ENTRIES SUPPLIED:
=====

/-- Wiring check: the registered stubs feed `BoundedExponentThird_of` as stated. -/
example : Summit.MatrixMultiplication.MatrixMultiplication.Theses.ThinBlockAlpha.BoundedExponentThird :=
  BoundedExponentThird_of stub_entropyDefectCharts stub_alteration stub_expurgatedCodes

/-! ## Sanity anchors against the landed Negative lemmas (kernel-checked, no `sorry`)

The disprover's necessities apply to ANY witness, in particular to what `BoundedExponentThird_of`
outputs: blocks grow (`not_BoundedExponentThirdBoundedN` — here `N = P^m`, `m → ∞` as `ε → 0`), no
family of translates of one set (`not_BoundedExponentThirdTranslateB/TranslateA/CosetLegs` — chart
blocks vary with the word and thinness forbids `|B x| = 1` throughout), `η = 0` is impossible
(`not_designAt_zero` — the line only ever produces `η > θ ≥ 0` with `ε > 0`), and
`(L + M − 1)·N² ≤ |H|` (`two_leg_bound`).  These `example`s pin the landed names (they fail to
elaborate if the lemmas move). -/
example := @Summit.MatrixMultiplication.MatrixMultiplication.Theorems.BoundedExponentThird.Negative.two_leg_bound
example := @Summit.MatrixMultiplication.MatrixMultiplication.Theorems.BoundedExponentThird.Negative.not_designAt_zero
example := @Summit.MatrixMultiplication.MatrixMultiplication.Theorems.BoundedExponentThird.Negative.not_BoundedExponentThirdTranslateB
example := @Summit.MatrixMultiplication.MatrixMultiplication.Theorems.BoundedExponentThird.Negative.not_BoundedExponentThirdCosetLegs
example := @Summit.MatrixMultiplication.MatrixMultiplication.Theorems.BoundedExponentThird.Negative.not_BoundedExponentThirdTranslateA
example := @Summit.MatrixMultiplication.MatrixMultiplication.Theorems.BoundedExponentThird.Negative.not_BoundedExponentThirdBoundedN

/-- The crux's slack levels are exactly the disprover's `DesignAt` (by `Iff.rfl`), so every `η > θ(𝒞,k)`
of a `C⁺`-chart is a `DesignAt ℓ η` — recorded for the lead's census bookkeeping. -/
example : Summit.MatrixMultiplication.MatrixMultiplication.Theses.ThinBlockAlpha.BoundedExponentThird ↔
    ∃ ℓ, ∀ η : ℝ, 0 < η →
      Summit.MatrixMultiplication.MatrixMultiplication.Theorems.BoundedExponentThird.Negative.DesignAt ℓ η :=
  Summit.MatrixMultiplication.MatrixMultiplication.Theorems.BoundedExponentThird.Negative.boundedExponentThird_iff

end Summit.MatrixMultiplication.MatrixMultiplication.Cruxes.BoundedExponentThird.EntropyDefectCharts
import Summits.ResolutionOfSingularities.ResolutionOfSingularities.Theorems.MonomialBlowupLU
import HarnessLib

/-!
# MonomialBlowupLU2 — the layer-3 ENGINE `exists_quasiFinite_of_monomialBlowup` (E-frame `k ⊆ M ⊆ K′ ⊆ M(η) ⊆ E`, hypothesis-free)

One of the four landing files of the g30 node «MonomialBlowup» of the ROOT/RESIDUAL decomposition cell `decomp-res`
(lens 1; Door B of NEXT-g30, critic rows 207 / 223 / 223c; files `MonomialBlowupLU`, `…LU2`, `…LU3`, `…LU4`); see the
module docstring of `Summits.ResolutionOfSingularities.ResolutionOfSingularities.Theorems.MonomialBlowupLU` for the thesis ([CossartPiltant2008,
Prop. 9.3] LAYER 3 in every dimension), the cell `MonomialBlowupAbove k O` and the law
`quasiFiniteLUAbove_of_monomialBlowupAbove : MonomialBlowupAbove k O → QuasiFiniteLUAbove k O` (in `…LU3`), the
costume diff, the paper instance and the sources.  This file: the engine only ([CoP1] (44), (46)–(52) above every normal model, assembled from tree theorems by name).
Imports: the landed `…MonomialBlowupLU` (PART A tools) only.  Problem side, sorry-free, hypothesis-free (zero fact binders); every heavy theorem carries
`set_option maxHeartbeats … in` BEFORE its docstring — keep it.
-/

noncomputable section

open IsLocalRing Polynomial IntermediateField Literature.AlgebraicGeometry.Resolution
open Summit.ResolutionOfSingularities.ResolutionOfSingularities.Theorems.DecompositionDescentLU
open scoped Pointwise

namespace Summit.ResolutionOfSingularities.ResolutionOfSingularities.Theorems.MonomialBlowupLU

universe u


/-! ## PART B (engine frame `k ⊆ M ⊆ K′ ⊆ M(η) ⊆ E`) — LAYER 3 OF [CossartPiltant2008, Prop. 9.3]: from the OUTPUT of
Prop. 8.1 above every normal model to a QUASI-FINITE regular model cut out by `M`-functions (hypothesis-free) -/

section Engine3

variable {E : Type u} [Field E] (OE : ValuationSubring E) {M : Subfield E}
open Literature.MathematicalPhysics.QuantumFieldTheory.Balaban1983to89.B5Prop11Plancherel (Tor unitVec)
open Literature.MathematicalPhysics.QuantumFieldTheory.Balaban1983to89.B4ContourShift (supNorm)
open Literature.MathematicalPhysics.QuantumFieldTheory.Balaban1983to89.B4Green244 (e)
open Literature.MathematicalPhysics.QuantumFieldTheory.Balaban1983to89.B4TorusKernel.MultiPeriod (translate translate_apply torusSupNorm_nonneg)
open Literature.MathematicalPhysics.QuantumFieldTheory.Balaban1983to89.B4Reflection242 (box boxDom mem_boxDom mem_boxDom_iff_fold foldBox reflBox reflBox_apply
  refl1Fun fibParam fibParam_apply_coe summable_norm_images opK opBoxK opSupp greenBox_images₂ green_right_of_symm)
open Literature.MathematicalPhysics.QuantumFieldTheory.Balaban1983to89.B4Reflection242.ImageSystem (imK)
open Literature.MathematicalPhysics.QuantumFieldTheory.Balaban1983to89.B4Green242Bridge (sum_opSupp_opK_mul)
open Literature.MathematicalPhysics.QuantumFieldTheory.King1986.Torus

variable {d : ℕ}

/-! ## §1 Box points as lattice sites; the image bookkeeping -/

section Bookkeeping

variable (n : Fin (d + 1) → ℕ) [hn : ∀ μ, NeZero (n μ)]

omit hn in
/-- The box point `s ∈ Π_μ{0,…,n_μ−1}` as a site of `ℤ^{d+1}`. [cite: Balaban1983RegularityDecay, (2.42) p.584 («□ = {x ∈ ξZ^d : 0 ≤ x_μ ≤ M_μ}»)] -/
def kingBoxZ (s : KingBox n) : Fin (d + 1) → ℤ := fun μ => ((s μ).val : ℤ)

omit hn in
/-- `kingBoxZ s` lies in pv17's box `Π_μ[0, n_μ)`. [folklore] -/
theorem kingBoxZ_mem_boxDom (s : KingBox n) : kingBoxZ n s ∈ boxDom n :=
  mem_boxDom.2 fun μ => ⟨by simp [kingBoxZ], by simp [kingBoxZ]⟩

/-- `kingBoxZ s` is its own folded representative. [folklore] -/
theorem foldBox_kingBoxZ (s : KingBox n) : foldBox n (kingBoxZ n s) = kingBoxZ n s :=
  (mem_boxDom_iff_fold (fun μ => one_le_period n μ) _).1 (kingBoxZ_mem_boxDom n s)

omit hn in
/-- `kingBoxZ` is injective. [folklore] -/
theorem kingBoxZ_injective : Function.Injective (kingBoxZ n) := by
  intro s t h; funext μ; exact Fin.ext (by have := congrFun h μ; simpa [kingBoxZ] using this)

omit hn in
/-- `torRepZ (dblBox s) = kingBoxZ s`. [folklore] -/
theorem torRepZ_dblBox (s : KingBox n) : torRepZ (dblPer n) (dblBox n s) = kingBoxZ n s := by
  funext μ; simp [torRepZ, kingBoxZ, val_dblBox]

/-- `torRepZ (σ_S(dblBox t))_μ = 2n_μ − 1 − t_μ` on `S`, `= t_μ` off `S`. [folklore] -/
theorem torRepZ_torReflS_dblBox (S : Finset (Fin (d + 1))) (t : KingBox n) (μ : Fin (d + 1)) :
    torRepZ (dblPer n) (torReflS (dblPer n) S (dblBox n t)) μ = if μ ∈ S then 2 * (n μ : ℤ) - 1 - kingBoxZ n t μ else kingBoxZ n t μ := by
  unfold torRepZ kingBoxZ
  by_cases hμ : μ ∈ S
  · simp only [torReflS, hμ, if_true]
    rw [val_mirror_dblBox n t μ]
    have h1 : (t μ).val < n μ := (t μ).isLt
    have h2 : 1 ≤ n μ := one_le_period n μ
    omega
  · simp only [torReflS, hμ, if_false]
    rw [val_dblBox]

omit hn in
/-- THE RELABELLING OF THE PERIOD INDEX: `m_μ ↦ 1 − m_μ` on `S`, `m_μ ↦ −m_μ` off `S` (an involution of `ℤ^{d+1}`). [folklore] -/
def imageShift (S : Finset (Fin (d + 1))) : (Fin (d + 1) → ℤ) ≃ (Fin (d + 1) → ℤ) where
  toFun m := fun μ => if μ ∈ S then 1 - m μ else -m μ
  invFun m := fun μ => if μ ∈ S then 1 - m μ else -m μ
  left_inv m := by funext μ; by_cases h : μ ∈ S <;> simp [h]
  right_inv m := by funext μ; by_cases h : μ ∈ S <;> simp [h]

=====

WHAT TO PRODUCE: From the material above, copy every line that has the word "free" in it.

REPLY TO THE EXERCISE:
# MonomialBlowupLU2 — the layer-3 ENGINE `exists_quasiFinite_of_monomialBlowup` (E-frame `k ⊆ M ⊆ K′ ⊆ M(η) ⊆ E`, hypothesis-free)
Imports: the landed `…MonomialBlowupLU` (PART A tools) only.  Problem side, sorry-free, hypothesis-free (zero fact binders); every heavy theorem carries
Prop. 8.1 above every normal model to a QUASI-FINITE regular model cut out by `M`-functions (hypothesis-free) -/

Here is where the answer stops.